Let’s talk a bit about the components of the OpenTracing API.

  • Tracer
    This tracer is the entry point into the tracing API. It gives us the ability to create Spans. It also lets us extract tracing information from external sources and inject information to external destinations.

  • Span
    This represents a unit of work in the Trace. For example, a web request that initiates a new Trace is called the root Span. If it calls out to another web service, that HTTP request would be wrapped within a new child Span. Spans carry around a set of tags of information pertinent to the request being carried out. You can also log events within the context of a Span. They can support more complex workflows than web requests, such as asynchronous messaging. They have timestamps attached to them so we can easily construct a timeline of events for the Trace.

  • SpanContext
    The SpanContext is the serializable form of a Span. It lets Span information transfer easily across the wire to other systems.

  • References
    So far, Spans can connect to each other via two types of relationship: ChildOf and FollowsFrom. ChildOf Spans are spans like in our previous example, where our ordering website sent child requests to both our payment system and inventory system. FollowsFrom Spans are just a chain of sequential Spans. So, a FollowsFrom Span is just saying, “I started after this other Span.”

Is OpenTracing still in Use?

OpenTracing is an open-source CNCF (Cloud Native Computing Foundation) project which provides vendor-neutral APIs and instrumentation for distributed tracing. Although OpenTracing and OpenCensus have merged to form OpenTelemetry in early 2019, third-party libraries and frameworks like Hazelcast IMDG still come equipped with OpenTracing pre-instrumentation.

OpenTracing became a CNCF project back in 2016, with the goal of providing a vendor-agnostic specification for distributed tracing, offering developers the ability to trace a request from start to finish by instrumenting their code. Then, Google made the OpenCensus project open source in 2018. This was based on Google’s Census library that was used internally for gathering traces and metrics from their distributed systems. Like the OpenTracing project, the goal of OpenCensus was to give developers a vendor-agnostic library for collecting traces and metrics.

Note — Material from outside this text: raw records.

import Summits.ValiantsHypothesis.ValiantsHypothesis.Theorems.DepthWindowBDSCore
import Summits.ValiantsHypothesis.ValiantsHypothesis.Theorems.DepthWindowBDSFit
import Summits.ValiantsHypothesis.ValiantsHypothesis.Theorems.DepthWindowSlopeRate
import HarnessLib

/-!
# Route `DepthWindow` — the hard side of the slope–rate dial up to slope `7/5` (item `HomImmHardSubReach`)

Closing file of the support item `HomImmHardSubReach` of `Theses/DepthWindow.lean` (decomp-valiant workshop, lens 4,
generation 10; port plan `PLAN-w2` F5′): the Bhargav–Dutta–Saxena golden-ratio depth hierarchy for HOMOGENEOUS circuits
computing `IMM_{m,⌊√⌊log₂ m⌋⌋}` over `ℂ`, at every depth slope `p/q ≤ 7/5 < 1/log₂ φ ≈ 1.4404`.  The work is in the
cone-free helpers: `DepthWindowBDSSequences/Law/Fit.lean` (continued-fraction thresholds and the imbalance law),
`Literature/…/GenWord*.lean` (word polynomials over an arbitrary word), `DepthWindowGenFlatRank.lean` (law-driven rank
induction), `DepthWindowBDSBound.lean` (`homBds`), `DepthWindowBDSCore.lean` (`homBds_core`); this file only plugs in
`BDS.fit` and the slope bookkeeping of `DepthWindowSlopeRate.lean`.

* `homImmHardAt_seven_five : HomImmHardAt 7 5`;
* `homImmHardAt_of_five_mul_le : 5 p ≤ 7 q → HomImmHardAt p q` (down-set in the slope, `q = 0` corner included);
* `homImmHardSubReach_bds : HomImmHardSubReach` — the item, PRINT → KERNEL.

Unconditional, 0 sorry, def-free.  Rung currency only: this is the known (BDS 2024) hard column of the dial; the
crux `HomSubReach` (homogenisation at slope `≤ 7/5`) and the residual `CollapseLog3` are untouched, and nothing here
bears on `VP ≠ VNP` itself.

References: [BhargavDuttaSaxena2024] Thm 1.4, Rem. 1.5; [LimayeSrinivasanTavenas2025] Lemma 12.
-/

-- layout Summits/ValiantsHypothesis/ValiantsHypothesis forces the duplicated namespace component
set_option linter.dupNamespace false

namespace Summit.ValiantsHypothesis.ValiantsHypothesis.Theorems.DepthWindow

open MvPolynomial Literature.Computability.AlgebraicComplexity ArithCircuit
open Summit.ValiantsHypothesis.ValiantsHypothesis.Theses.DepthWindow

noncomputable section

/-- **Hard(7/5)**: homogeneous circuits (all gate values homogeneous) of product-depth
`≤ ⌊7 ⌊log₂⌊log₂⌊log₂ m⌋⌋⌋/5⌋ + c` for `IMM_{m,⌊√⌊log₂ m⌋⌋}` over `ℂ` have size `> m^c + c` for all large `m` — the
Bhargav–Dutta–Saxena golden-ratio hierarchy at slope `7/5 < 1/log₂ φ`. [cite: BhargavDuttaSaxena2024, Thm 1.4] -/
theorem homImmHardAt_seven_five : HomImmHardAt 7 5 := by
  intro c
  obtain ⟨L₀, hL₀⟩ := BDS.fit c
  exact ⟨2 ^ L₀, fun m hm D hhom hD hpd => homBds_core c hL₀ m hm rfl rfl D hhom hD hpd⟩

/-- **Hard(σ) for every σ ≤ 7/5** (down-set in the slope; the corner `q = 0` forces `p = 0`, i.e. constant depth).
[cite: BhargavDuttaSaxena2024, Thm 1.4, Rem. 1.5] -/
theorem homImmHardAt_of_five_mul_le (p q : ℕ) (h : 5 * p ≤ 7 * q) : HomImmHardAt p q := by
  rcases Nat.eq_zero_or_pos q with rfl | hq
  · have hp : p = 0 := by omega
    subst hp
    intro c
    obtain ⟨m₀, hm₀⟩ := homImmHardAt_seven_five c
    refine ⟨m₀, fun m hm D hDh hDc hDd => hm₀ m hm D hDh hDc ?_⟩
    simp only [zero_mul, Nat.zero_div, zero_add] at hDd
    omega
  · exact homImmHardAt_seven_five.of_slope_le hq (by norm_num) (by omega)

/-- **The support item `HomImmHardSubReach` of the route `DepthWindow`** (PRINT → KERNEL): `HomImmHardAt p q` at every
slope `5p ≤ 7q`. [cite: BhargavDuttaSaxena2024, Thm 1.4, Rem. 1.5] -/
theorem homImmHardSubReach_bds : HomImmHardSubReach :=
  homImmHardSubReach_iff.2 fun p q h => homImmHardAt_of_five_mul_le p q h

end

end Summit.ValiantsHypothesis.ValiantsHypothesis.Theorems.DepthWindow
/-- **Symmetry** of the relation "`b_i` occurs in `ρ(g) b_j` for some `g`", for a SEMISIMPLE
`ρ`: the span `W` of the `b_m` occurring in some `ρ(g) b_i` is a subrepresentation; if `b_j`
never occurred in any `ρ(g) b_i`, then `p_j` kills `W` and preserves a `G`-stable complement
`W'`, forcing `b_j ∈ W'`, hence `ρ(g) b_j ∈ W'` and (applying `p_i`) `b_i ∈ W' ∩ W = 0`.
[folklore] -/
theorem rel_symm {n : ℕ} (ρ : Representation k G V) [ρ.IsSemisimpleRepresentation]
    (b : Basis (Fin n) k V) (γ : G) {N : ℕ} {c : Fin n → ℕ → k}
    (hp : ∀ i, (∑ t ∈ Finset.range N, c i t • ρ (γ ^ t)) = (b.coord i).smulRight (b i))
    {i j : Fin n} (hij : ∃ g, b.repr (ρ g (b j)) i ≠ 0) : ∃ g, b.repr (ρ g (b i)) j ≠ 0 := by
  classical
  by_contra H
  push Not at H
  let C : Set (Fin n) := {m | ∃ g, b.repr (ρ g (b i)) m ≠ 0}
  have hjC : j ∉ C := fun ⟨g, hg⟩ => hg (H g)
  have hiC : i ∈ C := ⟨1, by simp⟩
  have hstab : ∀ g, ∀ v ∈ Submodule.span k (b '' C), ρ g v ∈ Submodule.span k (b '' C) := by
    intro g v hv
    induction hv using Submodule.span_induction with
    | mem x hx =>
      obtain ⟨m, hm, rfl⟩ := hx
      rw [Basis.mem_span_image]
      intro m' hm'
      exact rel_trans ρ b γ hp ⟨g, Finsupp.mem_support_iff.mp hm'⟩ hm
    | zero => simp
    | add x y _ _ hx hy =>
      rw [map_add]
      exact add_mem hx hy
    | smul a x _ hx =>
      rw [map_smul]
      exact Submodule.smul_mem _ a hx
  let W : Subrepresentation ρ := ⟨Submodule.span k (b '' C), hstab⟩
  obtain ⟨W', hW'⟩ := exists_isCompl W
  have hc : IsCompl W.toSubmodule W'.toSubmodule := Subrepresentation.isCompl_iff.mp hW'
  have hpW : ∀ w ∈ W.toSubmodule, (b.coord j).smulRight (b j) w = 0 := by
    intro w hw
    have hsupp : ↑(b.repr w).support ⊆ C := b.mem_span_image.mp hw
    have h0 : b.repr w j = 0 := by
      by_contra hne
      exact hjC (hsupp (Finsupp.mem_support_iff.mpr hne))
    simp [h0]
  have hbj : b j ∈ W'.toSubmodule := by
    have htop : b j ∈ W.toSubmodule ⊔ W'.toSubmodule := by
      rw [hc.sup_eq_top]
      exact Submodule.mem_top
    obtain ⟨w, hw, w', hw', hsum⟩ := Submodule.mem_sup.mp htop
    have hfix : (b.coord j).smulRight (b j) (b j) = b j := by simp
    have h1 : (b.coord j).smulRight (b j) (w + w') = (b.coord j).smulRight (b j) w' := by
      rw [map_add, hpW w hw, zero_add]
    rw [hsum, hfix] at h1
    rw [h1]
    exact proj_apply_mem ρ b γ hp W' j hw'
  obtain ⟨g, hg⟩ := hij
  have hbi' : b i ∈ W'.toSubmodule := by
    have h1 : (b.coord i).smulRight (b i) (ρ g (b j)) ∈ W'.toSubmodule :=
      proj_apply_mem ρ b γ hp W' i (W'.apply_mem_toSubmodule g hbj)
    simp only [LinearMap.smulRight_apply, Basis.coord_apply] at h1
    have h2 := W'.toSubmodule.smul_mem (b.repr (ρ g (b j)) i)⁻¹ h1
    rwa [inv_smul_smul₀ hg] at h2
  have hbi : b i ∈ W.toSubmodule := Submodule.subset_span ⟨i, hiC, rfl⟩
  have hzero : b i = 0 := by
    have hmem : b i ∈ W.toSubmodule ⊓ W'.toSubmodule := ⟨hbi, hbi'⟩
    rw [hc.inf_eq_bot] at hmem
    exact (Submodule.mem_bot k).mp hmem
  exact b.ne_zero i hzero


/-! #### `L`-forms: finite `L`-linear combinations of the `ρ g` -/

/-- `ρ(g)` is a finite `L`-linear combination of the `ρ(h)` (an "`L`-form"). [folklore] -/
theorem lform_apply (L : Subfield k) (ρ : Representation k G V) (g : G) :
    ∃ (ι : Type) (_ : Fintype ι) (c : ι → k) (w : ι → G), (∀ t, c t ∈ L) ∧
      ρ g = ∑ t, c t • ρ (w t) :=
  ⟨Unit, inferInstance, fun _ => 1, fun _ => g, fun _ => one_mem L, by simp⟩

/-- The eigenprojectors are `L`-forms. [folklore] -/
theorem lform_proj {n : ℕ} (L : Subfield k) (ρ : Representation k G V) (b : Basis (Fin n) k V)
    (γ : G) {N : ℕ} {c : Fin n → ℕ → k} (hcL : ∀ i t, c i t ∈ L)
    (hp : ∀ i, (∑ t ∈ Finset.range N, c i t • ρ (γ ^ t)) = (b.coord i).smulRight (b i))
    (i : Fin n) :
    ∃ (ι : Type) (_ : Fintype ι) (c : ι → k) (w : ι → G), (∀ t, c t ∈ L) ∧
      (b.coord i).smulRight (b i) = ∑ t, c t • ρ (w t) :=
  ⟨Fin N, inferInstance, fun t => c i t, fun t => γ ^ (t : ℕ), fun t => hcL i t, by
    rw [← hp i, ← Fin.sum_univ_eq_sum_range]⟩

/-- `L`-forms are closed under composition. [folklore] -/
theorem lform_mul (L : Subfield k) (ρ : Representation k G V) {X Y : Module.End k V}
    (hX : ∃ (ι : Type) (_ : Fintype ι) (c : ι → k) (w : ι → G), (∀ t, c t ∈ L) ∧
      X = ∑ t, c t • ρ (w t))
    (hY : ∃ (ι : Type) (_ : Fintype ι) (c : ι → k) (w : ι → G), (∀ t, c t ∈ L) ∧
      Y = ∑ t, c t • ρ (w t)) :
    ∃ (ι : Type) (_ : Fintype ι) (c : ι → k) (w : ι → G), (∀ t, c t ∈ L) ∧
      X * Y = ∑ t, c t • ρ (w t) := by
  obtain ⟨ι, _, c, w, hc, rfl⟩ := hX
  obtain ⟨ι', _, d, x, hd, rfl⟩ := hY
  refine ⟨ι × ι', inferInstance, fun p => c p.1 * d p.2, fun p => w p.1 * x p.2,
    fun p => mul_mem (hc p.1) (hd p.2), ?_⟩
  rw [sum_smul_mul_sum_smul, Finset.univ_product_univ]

/-- `L`-forms have trace in `L` when all `tr ρ(g) ∈ L`. [folklore] -/
theorem lform_trace_mem (L : Subfield k) (ρ : Representation k G V)
    (htr : ∀ g, LinearMap.trace k V (ρ g) ∈ L) {X : Module.End k V}
    (hX : ∃ (ι : Type) (_ : Fintype ι) (c : ι → k) (w : ι → G), (∀ t, c t ∈ L) ∧
      X = ∑ t, c t • ρ (w t)) :
    LinearMap.trace k V X ∈ L := by
  obtain ⟨ι, _, c, w, hc, rfl⟩ := hX
  exact trace_sum_smul_mem L ρ htr Finset.univ c w fun t _ => hc t

/-! #### The descent in an eigenbasis of the regular element -/

/-- **Descent via a regular `L`-rational element** ([BLGGT], proof of Lemma 5.3.1 (3) /
Lemma 5.3.2; in the final arXiv version: proof of Prop. 5.2.2, "this implies that, perhaps after
replacing each `r_λ` by a conjugate, we may suppose that `r_λ : G_F → GL_n(𝒪_{M,λ})`"), abstract
form.  Let `ρ` be a SEMISIMPLE representation of a group `G` on a finite-dimensional `k`-vector
space `V`, `L ⊆ k` a subfield containing all traces `tr ρ(g)`, and `γ ∈ G` an element acting
diagonally in a basis `b` with pairwise distinct eigenvalues `α i ∈ L`.  Then after rescaling
`b` all matrix coefficients of all `ρ(g)` lie in `L`.  (Proof: the eigenprojectors `p_i` are
`L`-polynomials in `ρ(γ)`; the relation "`b_i` occurs in some `ρ(g) b_j`" is an equivalence
relation by semisimplicity; rescale along it, and compute the new coefficients as quotients of
traces `tr(p_i ρ(g) p_r ρ(h)) ∈ L`.) [cite: BarnetlambEtAl2014, proof of Lemma 5.3.1 (3)] -/
theorem exists_basis_repr_apply_mem {n : ℕ} (L : Subfield k) (ρ : Representation k G V)
    [ρ.IsSemisimpleRepresentation] (htr : ∀ g, LinearMap.trace k V (ρ g) ∈ L)
    (b : Basis (Fin n) k V) (γ : G) (α : Fin n → k) (hα : Function.Injective α)
    (hαL : ∀ i, α i ∈ L) (hγ : ∀ i, ρ γ (b i) = α i • b i) :
    ∃ b' : Basis (Fin n) k V, ∀ g i j, b'.repr (ρ g (b' j)) i ∈ L := by
  classical
  haveI : Module.Finite k V := Module.Finite.of_basis b
  obtain ⟨N, c, hcL, hp⟩ := exists_proj_eq_sum L ρ b γ α hα hαL hγ
  -- the classes of the relation "`b m` occurs in some `ρ g (b i)`" and their representatives
  let S : Fin n → Finset (Fin n) := fun i =>
    Finset.univ.filter fun m => ∃ g, b.repr (ρ g (b i)) m ≠ 0
  have hSi : ∀ i, i ∈ S i := fun i => by
    simp only [S, Finset.mem_filter, Finset.mem_univ, true_and]
    exact ⟨1, by simp⟩
  have hSne : ∀ i, (S i).Nonempty := fun i => ⟨i, hSi i⟩
  let r : Fin n → Fin n := fun i => (S i).min' (hSne i)
  have hr1 : ∀ i, ∃ g, b.repr (ρ g (b i)) (r i) ≠ 0 := fun i => by
    have h := Finset.min'_mem (S i) (hSne i)
    simp only [S, Finset.mem_filter, Finset.mem_univ, true_and] at h
    exact h
  have hr2 : ∀ i j, (∃ g, b.repr (ρ g (b j)) i ≠ 0) → r i = r j := by
    intro i j hij
    have hS : S i = S j := by
      ext m
      simp only [S, Finset.mem_filter, Finset.mem_univ, true_and]
      exact ⟨fun hmi => rel_trans ρ b γ hp hmi hij,
        fun hmj => rel_trans ρ b γ hp hmj (rel_symm ρ b γ hp hij)⟩
    apply le_antisymm
    · exact Finset.min'_le _ _ (hS ▸ Finset.min'_mem (S j) (hSne j))
    · exact Finset.min'_le _ _ (hS.symm ▸ Finset.min'_mem (S i) (hSne i))
  have hg' : ∀ i, ∃ g, b.repr (ρ g (b (r i))) i ≠ 0 := fun i => rel_symm ρ b γ hp (hr1 i)
  choose gsel hgsel using hg'
  choose hsel hhsel using hr1
  -- the rescaled basis
  refine ⟨b.unitsSMul fun i => Units.mk0 _ (hgsel i), fun g i j => ?_⟩
  rw [Basis.repr_unitsSMul, Basis.unitsSMul_apply, Units.smul_def, Units.smul_def, map_smul,
    map_smul, Finsupp.smul_apply, smul_eq_mul, smul_eq_mul, Units.val_inv_eq_inv_val,
    Units.val_mk0, Units.val_mk0]
  by_cases hrel : ∃ g', b.repr (ρ g' (b j)) i ≠ 0
  swap
  · push Not at hrel
    rw [hrel g, mul_zero, mul_zero]
    exact zero_mem L
  have hrij : r i = r j := hr2 i j hrel
  -- `X := ρ g ∘ p_j ∘ ρ (gsel j)` has `(i, r j)` coefficient `cc j * a g i j`
  set X : Module.End k V := ρ g * (b.coord j).smulRight (b j) * ρ (gsel j) with hX_def
  have hXval : b.repr (X (b (r i))) i =
      b.repr (ρ (gsel j) (b (r j))) j * b.repr (ρ g (b j)) i := by
    rw [hrij]
    simp [hX_def, Module.End.mul_apply]
  have hd : b.repr (ρ (hsel i) (b i)) (r i) ≠ 0 := hhsel i
  -- numerator and denominator as traces
  have hnum : LinearMap.trace k V ((b.coord i).smulRight (b i) * X *
      (b.coord (r i)).smulRight (b (r i)) * ρ (hsel i)) =
        b.repr (X (b (r i))) i * b.repr (ρ (hsel i) (b i)) (r i) :=
    trace_proj_mul_proj_mul b X (ρ (hsel i)) i (r i)
  have hden : LinearMap.trace k V ((b.coord i).smulRight (b i) * ρ (gsel i) *
      (b.coord (r i)).smulRight (b (r i)) * ρ (hsel i)) =
        b.repr (ρ (gsel i) (b (r i))) i * b.repr (ρ (hsel i) (b i)) (r i) :=
    trace_proj_mul_proj_mul b (ρ (gsel i)) (ρ (hsel i)) i (r i)
  have hnumL : b.repr (X (b (r i))) i * b.repr (ρ (hsel i) (b i)) (r i) ∈ L := by
    rw [← hnum]
    refine lform_trace_mem L ρ htr (lform_mul L ρ (lform_mul L ρ (lform_mul L ρ
      (lform_proj L ρ b γ hcL hp i) ?_) (lform_proj L ρ b γ hcL hp (r i))) (lform_apply L ρ _))
    exact lform_mul L ρ (lform_mul L ρ (lform_apply L ρ g) (lform_proj L ρ b γ hcL hp j))
      (lform_apply L ρ _)
  have hdenL : b.repr (ρ (gsel i) (b (r i))) i * b.repr (ρ (hsel i) (b i)) (r i) ∈ L := by
    rw [← hden]
    exact lform_trace_mem L ρ htr (lform_mul L ρ (lform_mul L ρ (lform_mul L ρ
      (lform_proj L ρ b γ hcL hp i) (lform_apply L ρ _)) (lform_proj L ρ b γ hcL hp (r i)))
      (lform_apply L ρ _))
  have hden0 : b.repr (ρ (gsel i) (b (r i))) i * b.repr (ρ (hsel i) (b i)) (r i) ≠ 0 :=
    mul_ne_zero (hgsel i) hd
  have key : (b.repr (ρ (gsel i) (b (r i))) i)⁻¹ *
      (b.repr (ρ (gsel j) (b (r j))) j * b.repr (ρ g (b j)) i) =
      (b.repr (X (b (r i))) i * b.repr (ρ (hsel i) (b i)) (r i)) /
        (b.repr (ρ (gsel i) (b (r i))) i * b.repr (ρ (hsel i) (b i)) (r i)) := by
    rw [← hXval]
    field_simp
  rw [key]
  exact div_mem hnumL hdenL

This led to two competing tracing frameworks, which led to the informal reference “the Tracing Wars.” Usually, competition is a good thing for end-users since it breeds innovation. However, in the open-source specification world, competition can lead to poor adoption, contribution, and support. Going back to the Kubernetes example, imagine how much more disjointed and slow-moving container adoption would be if everybody was using a different orchestration solution. To avoid this, it was announced at KubeCon 2019 in Barcelona that the OpenTracing and OpenCensus projects would converge into one project called OpenTelemetry and join the CNCF.